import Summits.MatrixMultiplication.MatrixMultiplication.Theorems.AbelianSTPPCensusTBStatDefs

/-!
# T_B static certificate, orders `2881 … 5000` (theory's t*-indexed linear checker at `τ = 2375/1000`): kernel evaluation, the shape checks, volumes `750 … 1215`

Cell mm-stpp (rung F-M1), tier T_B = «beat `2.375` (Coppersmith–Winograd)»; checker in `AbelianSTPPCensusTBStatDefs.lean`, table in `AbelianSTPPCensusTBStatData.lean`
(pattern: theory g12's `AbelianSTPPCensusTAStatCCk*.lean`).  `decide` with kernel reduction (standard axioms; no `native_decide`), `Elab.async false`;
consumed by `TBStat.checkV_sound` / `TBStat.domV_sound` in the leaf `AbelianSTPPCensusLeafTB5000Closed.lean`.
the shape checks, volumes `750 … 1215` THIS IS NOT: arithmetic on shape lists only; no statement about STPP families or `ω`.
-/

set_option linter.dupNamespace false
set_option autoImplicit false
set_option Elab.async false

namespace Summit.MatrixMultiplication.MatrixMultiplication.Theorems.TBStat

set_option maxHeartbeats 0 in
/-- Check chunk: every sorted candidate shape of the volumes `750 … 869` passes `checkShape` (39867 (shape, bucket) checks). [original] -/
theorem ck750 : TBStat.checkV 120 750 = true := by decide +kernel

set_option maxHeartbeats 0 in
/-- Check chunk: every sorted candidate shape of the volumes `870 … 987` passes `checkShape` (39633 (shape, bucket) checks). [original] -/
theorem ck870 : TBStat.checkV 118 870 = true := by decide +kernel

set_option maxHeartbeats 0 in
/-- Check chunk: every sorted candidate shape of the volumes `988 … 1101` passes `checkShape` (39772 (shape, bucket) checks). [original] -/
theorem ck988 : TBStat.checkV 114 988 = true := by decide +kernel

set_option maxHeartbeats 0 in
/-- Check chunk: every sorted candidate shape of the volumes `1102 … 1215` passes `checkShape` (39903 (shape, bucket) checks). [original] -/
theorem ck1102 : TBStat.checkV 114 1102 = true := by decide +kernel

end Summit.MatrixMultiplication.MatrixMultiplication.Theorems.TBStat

· · ·

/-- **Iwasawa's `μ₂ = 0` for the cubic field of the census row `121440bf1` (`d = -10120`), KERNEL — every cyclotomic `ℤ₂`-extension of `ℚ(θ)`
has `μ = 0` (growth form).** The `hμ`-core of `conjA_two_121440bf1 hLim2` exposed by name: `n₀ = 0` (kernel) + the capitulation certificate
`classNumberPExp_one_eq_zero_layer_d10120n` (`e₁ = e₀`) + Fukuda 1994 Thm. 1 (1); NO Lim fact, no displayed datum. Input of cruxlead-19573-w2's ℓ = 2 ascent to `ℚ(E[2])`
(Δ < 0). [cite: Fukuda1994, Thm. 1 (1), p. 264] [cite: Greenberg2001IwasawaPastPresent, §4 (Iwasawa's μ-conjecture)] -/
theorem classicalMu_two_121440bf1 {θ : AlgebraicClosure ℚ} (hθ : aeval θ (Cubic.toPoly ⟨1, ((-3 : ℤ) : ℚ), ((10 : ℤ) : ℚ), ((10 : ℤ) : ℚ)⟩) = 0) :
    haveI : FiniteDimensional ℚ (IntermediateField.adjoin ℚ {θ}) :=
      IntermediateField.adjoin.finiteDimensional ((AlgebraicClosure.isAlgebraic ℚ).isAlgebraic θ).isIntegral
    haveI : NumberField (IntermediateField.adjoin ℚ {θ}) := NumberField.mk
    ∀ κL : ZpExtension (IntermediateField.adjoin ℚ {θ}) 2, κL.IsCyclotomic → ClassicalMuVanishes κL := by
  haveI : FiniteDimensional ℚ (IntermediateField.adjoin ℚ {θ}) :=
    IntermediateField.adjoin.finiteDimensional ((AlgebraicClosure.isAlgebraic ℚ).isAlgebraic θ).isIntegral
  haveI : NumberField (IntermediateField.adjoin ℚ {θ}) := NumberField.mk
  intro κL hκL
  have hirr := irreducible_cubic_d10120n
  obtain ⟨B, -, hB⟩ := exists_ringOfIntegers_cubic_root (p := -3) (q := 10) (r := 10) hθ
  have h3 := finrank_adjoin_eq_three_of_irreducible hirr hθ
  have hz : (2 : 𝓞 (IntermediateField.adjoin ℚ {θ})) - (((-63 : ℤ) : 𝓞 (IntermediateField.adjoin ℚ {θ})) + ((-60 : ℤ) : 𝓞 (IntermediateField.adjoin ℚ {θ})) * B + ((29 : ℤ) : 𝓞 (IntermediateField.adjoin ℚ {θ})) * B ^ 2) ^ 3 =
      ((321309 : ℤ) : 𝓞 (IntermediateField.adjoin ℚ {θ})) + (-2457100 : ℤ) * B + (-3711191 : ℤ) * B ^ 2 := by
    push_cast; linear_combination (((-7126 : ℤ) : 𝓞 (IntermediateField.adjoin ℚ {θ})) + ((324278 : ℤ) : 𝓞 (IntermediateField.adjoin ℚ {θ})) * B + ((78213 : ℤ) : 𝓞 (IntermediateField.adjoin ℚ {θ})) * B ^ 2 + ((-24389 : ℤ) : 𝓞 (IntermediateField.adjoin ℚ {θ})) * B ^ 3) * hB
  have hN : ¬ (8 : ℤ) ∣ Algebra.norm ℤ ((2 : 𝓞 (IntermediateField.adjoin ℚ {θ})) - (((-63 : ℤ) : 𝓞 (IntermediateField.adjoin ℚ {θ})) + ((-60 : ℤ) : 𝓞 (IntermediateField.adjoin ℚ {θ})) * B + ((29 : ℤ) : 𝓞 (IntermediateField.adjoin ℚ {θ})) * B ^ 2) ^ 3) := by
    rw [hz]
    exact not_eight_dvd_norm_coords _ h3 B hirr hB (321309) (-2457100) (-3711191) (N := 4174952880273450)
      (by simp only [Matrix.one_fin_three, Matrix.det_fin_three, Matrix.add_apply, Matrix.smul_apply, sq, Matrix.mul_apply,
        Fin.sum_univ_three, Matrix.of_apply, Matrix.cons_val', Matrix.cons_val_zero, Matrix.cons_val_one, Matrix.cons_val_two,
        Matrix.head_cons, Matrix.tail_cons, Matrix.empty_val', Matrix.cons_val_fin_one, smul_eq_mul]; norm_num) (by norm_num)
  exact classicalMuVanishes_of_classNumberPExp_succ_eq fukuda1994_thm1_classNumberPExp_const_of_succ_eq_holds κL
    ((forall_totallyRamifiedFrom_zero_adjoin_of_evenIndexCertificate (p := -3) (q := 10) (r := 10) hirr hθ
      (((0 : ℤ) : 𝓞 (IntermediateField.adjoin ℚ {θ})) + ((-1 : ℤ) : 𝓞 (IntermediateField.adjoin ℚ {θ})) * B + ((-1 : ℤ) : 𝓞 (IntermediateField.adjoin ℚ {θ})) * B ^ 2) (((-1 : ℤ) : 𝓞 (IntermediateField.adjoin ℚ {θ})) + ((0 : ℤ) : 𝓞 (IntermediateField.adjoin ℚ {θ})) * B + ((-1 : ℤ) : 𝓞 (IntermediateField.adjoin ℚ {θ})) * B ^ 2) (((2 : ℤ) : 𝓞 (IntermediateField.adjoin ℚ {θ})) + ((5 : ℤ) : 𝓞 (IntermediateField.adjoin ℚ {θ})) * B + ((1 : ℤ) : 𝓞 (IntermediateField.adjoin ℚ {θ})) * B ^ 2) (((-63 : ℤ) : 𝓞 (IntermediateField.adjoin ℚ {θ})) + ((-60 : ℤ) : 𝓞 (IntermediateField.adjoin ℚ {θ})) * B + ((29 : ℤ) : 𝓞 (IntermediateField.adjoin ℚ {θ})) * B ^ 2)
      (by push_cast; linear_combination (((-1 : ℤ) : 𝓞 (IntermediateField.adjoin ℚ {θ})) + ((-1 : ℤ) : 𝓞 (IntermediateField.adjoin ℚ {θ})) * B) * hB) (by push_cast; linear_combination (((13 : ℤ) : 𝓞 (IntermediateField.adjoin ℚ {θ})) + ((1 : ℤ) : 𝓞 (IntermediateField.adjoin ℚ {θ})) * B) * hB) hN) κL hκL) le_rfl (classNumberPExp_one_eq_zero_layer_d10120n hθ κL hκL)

· · ·

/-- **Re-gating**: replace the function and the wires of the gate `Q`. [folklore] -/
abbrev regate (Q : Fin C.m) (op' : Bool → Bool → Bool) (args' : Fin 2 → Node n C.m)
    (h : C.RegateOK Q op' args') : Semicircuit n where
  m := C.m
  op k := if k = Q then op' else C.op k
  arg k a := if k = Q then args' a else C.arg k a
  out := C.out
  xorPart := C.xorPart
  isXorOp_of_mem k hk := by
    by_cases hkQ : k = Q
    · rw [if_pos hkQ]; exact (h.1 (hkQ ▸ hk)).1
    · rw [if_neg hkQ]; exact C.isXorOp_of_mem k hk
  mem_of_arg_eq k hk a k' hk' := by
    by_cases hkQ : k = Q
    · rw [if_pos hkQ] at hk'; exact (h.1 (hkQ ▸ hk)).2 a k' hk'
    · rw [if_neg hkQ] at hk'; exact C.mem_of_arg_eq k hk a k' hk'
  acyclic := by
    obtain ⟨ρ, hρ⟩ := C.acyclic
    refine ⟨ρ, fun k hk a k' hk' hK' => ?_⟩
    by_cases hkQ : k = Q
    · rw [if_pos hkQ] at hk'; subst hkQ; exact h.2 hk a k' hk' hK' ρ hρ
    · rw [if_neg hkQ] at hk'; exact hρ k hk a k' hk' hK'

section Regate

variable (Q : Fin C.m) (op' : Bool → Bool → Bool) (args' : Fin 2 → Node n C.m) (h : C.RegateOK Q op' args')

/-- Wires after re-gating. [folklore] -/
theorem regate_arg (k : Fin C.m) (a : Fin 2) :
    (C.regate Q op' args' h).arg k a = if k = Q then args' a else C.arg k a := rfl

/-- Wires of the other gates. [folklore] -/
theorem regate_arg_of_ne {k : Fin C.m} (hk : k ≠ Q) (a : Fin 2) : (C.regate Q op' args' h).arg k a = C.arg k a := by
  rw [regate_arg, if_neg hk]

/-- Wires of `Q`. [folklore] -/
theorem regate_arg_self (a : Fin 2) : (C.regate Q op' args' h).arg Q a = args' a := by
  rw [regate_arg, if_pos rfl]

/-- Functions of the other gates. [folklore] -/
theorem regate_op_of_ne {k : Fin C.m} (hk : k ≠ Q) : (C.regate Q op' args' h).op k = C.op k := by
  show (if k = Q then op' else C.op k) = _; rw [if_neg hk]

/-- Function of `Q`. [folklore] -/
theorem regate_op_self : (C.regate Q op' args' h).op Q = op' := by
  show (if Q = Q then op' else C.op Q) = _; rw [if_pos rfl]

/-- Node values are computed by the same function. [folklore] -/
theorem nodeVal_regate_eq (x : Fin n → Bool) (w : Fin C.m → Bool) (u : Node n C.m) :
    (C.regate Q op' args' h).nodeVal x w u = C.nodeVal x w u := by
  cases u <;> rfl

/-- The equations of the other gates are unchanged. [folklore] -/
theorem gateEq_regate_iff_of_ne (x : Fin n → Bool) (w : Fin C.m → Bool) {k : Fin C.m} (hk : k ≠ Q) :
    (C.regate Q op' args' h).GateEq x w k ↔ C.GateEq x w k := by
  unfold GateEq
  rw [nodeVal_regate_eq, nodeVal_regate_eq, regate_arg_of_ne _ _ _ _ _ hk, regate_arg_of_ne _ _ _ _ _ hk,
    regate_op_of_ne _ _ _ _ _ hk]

· · ·

▸ Instructions to follow: In the records above, find each line with the word "NumberField" and copy it out.

▸ Answer to the problem:
    haveI : NumberField (IntermediateField.adjoin ℚ {θ}) := NumberField.mk
  haveI : NumberField (IntermediateField.adjoin ℚ {θ}) := NumberField.mk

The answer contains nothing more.